The format of this data is
{
"runtimeData": {
"router1": {
"Ethernet1/1": {
"bandwidth": 100000000000,
"lineUp": false,
"speed": 100000000000
}
},
"router2": {
"Ethernet21/1": {
"lineUp": true
}
}
}
}
The name of this must be runtime_data.json
and it must be placed in a folder called batfish
right below the top-level snapshot folder. The same file should contain information for all devices and interfaces, and only a subset of the properties may be specified for an interface.
The runtime data specification also allows you to analyze the impact of failing certain interfaces in the network—just mark them as line down in the data.
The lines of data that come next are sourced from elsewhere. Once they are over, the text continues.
import Literature.NumberTheory.Automorphic.LocalComponentBJProofs
import Literature.NumberTheory.Automorphic.LangAutomorphicForms
import Literature.NumberTheory.Automorphic.GKModulesProofs
import Literature.NumberTheory.Automorphic.GKModulesAdmissible
import Literature.NumberTheory.Automorphic.AdelicAdditiveCharacter
import Literature.NumberTheory.Automorphic.GLnAdelicStructureProofs
import Literature.NumberTheory.Automorphic.AutomorphicFormsGLContinuous
import HarnessLib

/-!
# Existence of local components of Borel–Jacquet automorphic representations of `GL_n(𝔸_K)`,
# from admissibility (reduction of `AutomorphicRepData.exists_hasLocalComponentAt`)

Topic `NumberTheory/Automorphic`; second sibling proof file of
`Literature.NumberTheory.Automorphic.LocalComponentBJ` (after `LocalComponentBJProofs`), concerning
its named fact

* `AutomorphicRepData.exists_hasLocalComponentAt n K hcpt` (Flath, Corvallis 1979, Thm. 3 and
  Thm. 4; Bump 1997, Thm. 3.3.3): every automorphic representation `π = W / W'` of `GL_n(𝔸_K)` in
  the sense of Borel–Jacquet (`AutomorphicRepData (AutomorphyDatum.gl n K hcpt)`) has at every
  finite place `v` an irreducible smooth local component, i.e. (`HasLocalComponentAt`) there is an
  irreducible smooth representation `π_v` of `GL_n(K_v)` with a non-zero `GL_n(K_v)`-map
  `π_v → W / W'` — equivalently, the restriction of `W / W'` to `GL_n(K_v)` (embedded by
  `GLn.ofLocal`) has an irreducible smooth SUBrepresentation.

## Main result

* `AutomorphicRepData.exists_hasLocalComponentAt_of_isAdmissible` (**proved**):
  `automorphicRep_isAdmissible hcpt → exists_hasLocalComponentAt n K hcpt`. The hypothesis is the
  named fact of `LangAutomorphicForms` (Borel–Jacquet 1979, 4.5: `GL_n(𝔸_K^∞)` acts smoothly on
  `W / W'` and `(W / W')^U` has finite `K_∞`-multiplicities for every level `U`; in print a
  consequence of Harish-Chandra's finiteness theorem, 4.3 (i)), which is thereby the whole trust
  base of `exists_hasLocalComponentAt`. Admissibility is exactly the hypothesis of Flath's theorem
  ("an irreducible *admissible* representation of `G(𝔸)` is factorisable"); without a finiteness
  input a smooth representation need not have irreducible subrepresentations at all.

## The proof (no tensor product theorem)

Write `Q = W / W'`, `σ` for the action of `G_v = GL_n(K_v)` on `Q` along `ι_v` and `𝓔` for the
operators `r(c)` (`c` finite-adelic with `c_v = 1`), `r(k)` (`k ∈ K_∞`), `X ∈ 𝔤` on `Q`; they
commute with `σ`, and `Q` has no proper non-zero `σ(G_v)`- and `𝓔`-stable subspace
(`quot_eq_bot_or_eq_top_of_stable` of `LocalComponentBJProofs`: `GL_n(𝔸_K^∞) = ι_v(G_v) · {c_v = 1}`).

1. `exists_irreducible_stable_of_finiteDimensional_heckeStable` (**abstract; §1**). For a
   subgroup `K ≤ G_v` fixing every vector of `Q` up to finite index and a non-zero
   finite-dimensional space `F ≤ Q^K` stable under the Hecke sums `∑_{K/U} σ(c) σ(g)` (`U` small of
   finite index), `Q` has an irreducible `σ`-stable subspace: a non-zero Hecke-stable `M ≤ F` of
   minimal dimension generates `V₁ = ⟨σ(G_v) M⟩` with `V₁^K = M`; a non-zero stable `N ≤ V₁` has
   `N^K ≠ 0` by the abstract spherical transfer of `LocalComponentBJProofs`
   (`exists_ne_zero_mem_fixedPoints_of_irreducible`, which uses the irreducibility of `Q` under
   `σ` and `𝓔`), and `N^K ≤ M` is Hecke-stable, so `N^K = M` and `N = V₁` (Bushnell–Henniart 2006,
   4.3, Proposition: `V ↦ V^K`; Bump 1997, Prop. 4.2.3). With smoothness, `(V₁, σ)` is an
   irreducible smooth representation (`isIrreducible_and_isSmooth_subrepresentation`).
2. `exists_finiteDimensional_heckeStable_block` (**abstract; §2**). The block `F`: inside a
   `K_∞`-stable space `QU ≤ Q^K` with admissible `K_∞`-action, stable under the Hecke sums and
   containing a non-zero `K_∞`-finite vector, take an irreducible `K_∞`-type `τ ≤ QU`
   (`exists_minimal_stable_submodule`, `isIrreducible_of_intertwiningMap_injective` of
   `GKModulesProofs`) and `F = ∑_{f ∈ Hom_{K_∞}(τ, QU)} f(τ)`, finite-dimensional by admissibility
   and Hecke-stable since `f ↦ (∑_{K/U} σ(c)) ∘ σ(g) ∘ f` preserves `Hom_{K_∞}(τ, QU)`.
3. `AutomorphicRepData.exists_admissible_block` (**§3**). The block `QU` for `π`: a form
   `φ ∈ W ∖ W'` is fixed by `{1} × U₁`, `U₁` compact open in `GL_n(𝔸_K^∞)`
   (`exists_isCompact_isOpen_forall_rightTranslation_ofFinite_eq`); `K = U_v = ι_{v,f}⁻¹(U₁) ∩
   GL_n(𝒪_v)` (compact open, `GLn.isCompact_isOpen_localLevel`, with `GLn.continuous_ofLocal`);
   `QU` = vectors fixed by `σ(U_v)` and by the elements `C` of `{1} × U₁` trivial at `v`; it is
   `K_∞`-stable and Hecke-stable (`kRep_mem_block`, `subgroupQuotientSum_mem_block`: `C` commutes
   with `σ`, `finiteRep_localRep_comm`), contains `[φ] ≠ 0`, and lies in `(W / W')^{U'}` for the
   level `U' = {1} × {u ∈ U₁ | u_v ∈ U_v}` (`exists_mem_localLevel_mul_of_mem_refinedLevel`:
   `h = ι_v(h_v) · (ι_v(h_v)⁻¹ h)`), which is `K_∞`-admissible by `automorphicRep_isAdmissible`;
   admissibility descends to `QU` (`IsAdmissibleGK.of_injective`). Vectors of `Q` are
   `K_∞`-finite (`finiteDimensional_span_kRep`) and, by the smoothness half of the hypothesis and
   `GLn.continuous_ofLocal`, `σ`-smooth, hence fixed by finite-index subgroups of the compact `U_v`.
4. **Assembly (§4)**: 3, 2, 1 give an irreducible smooth `(V₁, σ|V₁)`, `V₁ ≤ Q`; composing the
   inclusion with a linear section of `W → W / W'` gives the map `f` of `HasLocalComponentAt`
   (values in `W`, not in `W'`, `σ`-equivariant modulo `W'`), as in
   `hasLocalComponentAt_spherical_of_hasSatakeParamAt_holds`.

## Design notes

* Theorems only: no definition, no new named fact, no `sorry`; `σ` is carried as a variable with
  the hypothesis `hσ : ∀ t, σ t = π.finiteRep ⟨ι_v t, _⟩` (§3) rather than as a definition, and the
  `GL_n`-specific steps are split into small lemmas because elaboration in the
  `AutomorphicRepData (AutomorphyDatum.gl n K hcpt)` context is expensive (each rewrite costs
  ~10⁷ heartbeats).
* What is NOT here: admissibility itself (`automorphicRep_isAdmissible`, equivalently
  Harish-Chandra's finiteness theorem `harishChandra_finiteness` of `LangAutomorphicForms`,
  Borel–Jacquet 4.3 (i)), uniqueness of the local component (`hasLocalComponentAt_unique`, which
  needs the `π_v`-isotypy of `W / W'`, i.e. more of Flath's theorem), and the tensor product
  theorem.

## References

* D. Flath, *Decomposition of representations into tensor products*, Proc. Sympos. Pure Math. 33
  (Corvallis 1977), Part 1 (1979), 179–183, Thm. 3, Thm. 4 [FlathCorvallis1979].
* A. Borel, H. Jacquet, *Automorphic forms and automorphic representations*, ibid., 189–202,
  §4.2, §4.5, §4.6 [BorelJacquetCorvallis1979].
* D. Bump, *Automorphic forms and representations*, Cambridge (1997), Thm. 3.3.3 (p. 300) and
  §3.4 (tensor product theorem, after Flath), Prop. 4.2.3 [Bump1997].
* C. Bushnell, G. Henniart, *The local Langlands conjecture for GL(2)*, Grundlehren 335 (2006),
  §4.2–4.3 (`V ↦ V^K`, the idempotents `e_K`) [BushnellHenniart2006].
* N. R. Wallach, *Real Reductive Groups I* (1988), §3.3.1 (admissible modules, isotypic
  components) [WallachRRG1].
-/

open scoped MatrixGroups Matrix Classical
open NumberField NumberField.mixedEmbedding IsDedekindDomain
External BGP announcements
To help analyze connectivity to specific external prefixes or analyze the treatment of external routes by your network, you can specify the external routes coming into the network, as follows.
{
"Announcements": [
{
"type" : "ebgp_sent", // whether the attributes of this route are what was sent by the external peer,
// or they represent attributes after processing by import routing policy ('ebgp_received')
"network" : "4.0.0.0/8",
"nextHopIp" : "10.14.22.4",
"srcIp" : "10.14.22.4",
"dstNode" : "as1border2",
"dstIp" : "10.14.22.1",
"srcProtocol" : "AGGREGATE",
"originType" : "egp",
"localPreference" : 0,
"med" : 20,
"originatorIp" : "0.0.0.0",
"asPath" : [ [ 1239 ], [7018, 7019]],
"communities" : [ 262145 ],
"dstVrf":"default",
"clusterList":[]
},
...
]
}
These announcements must be placed in the file called external_bgp_announcements.json
and placed inside the top-level snapshot folder.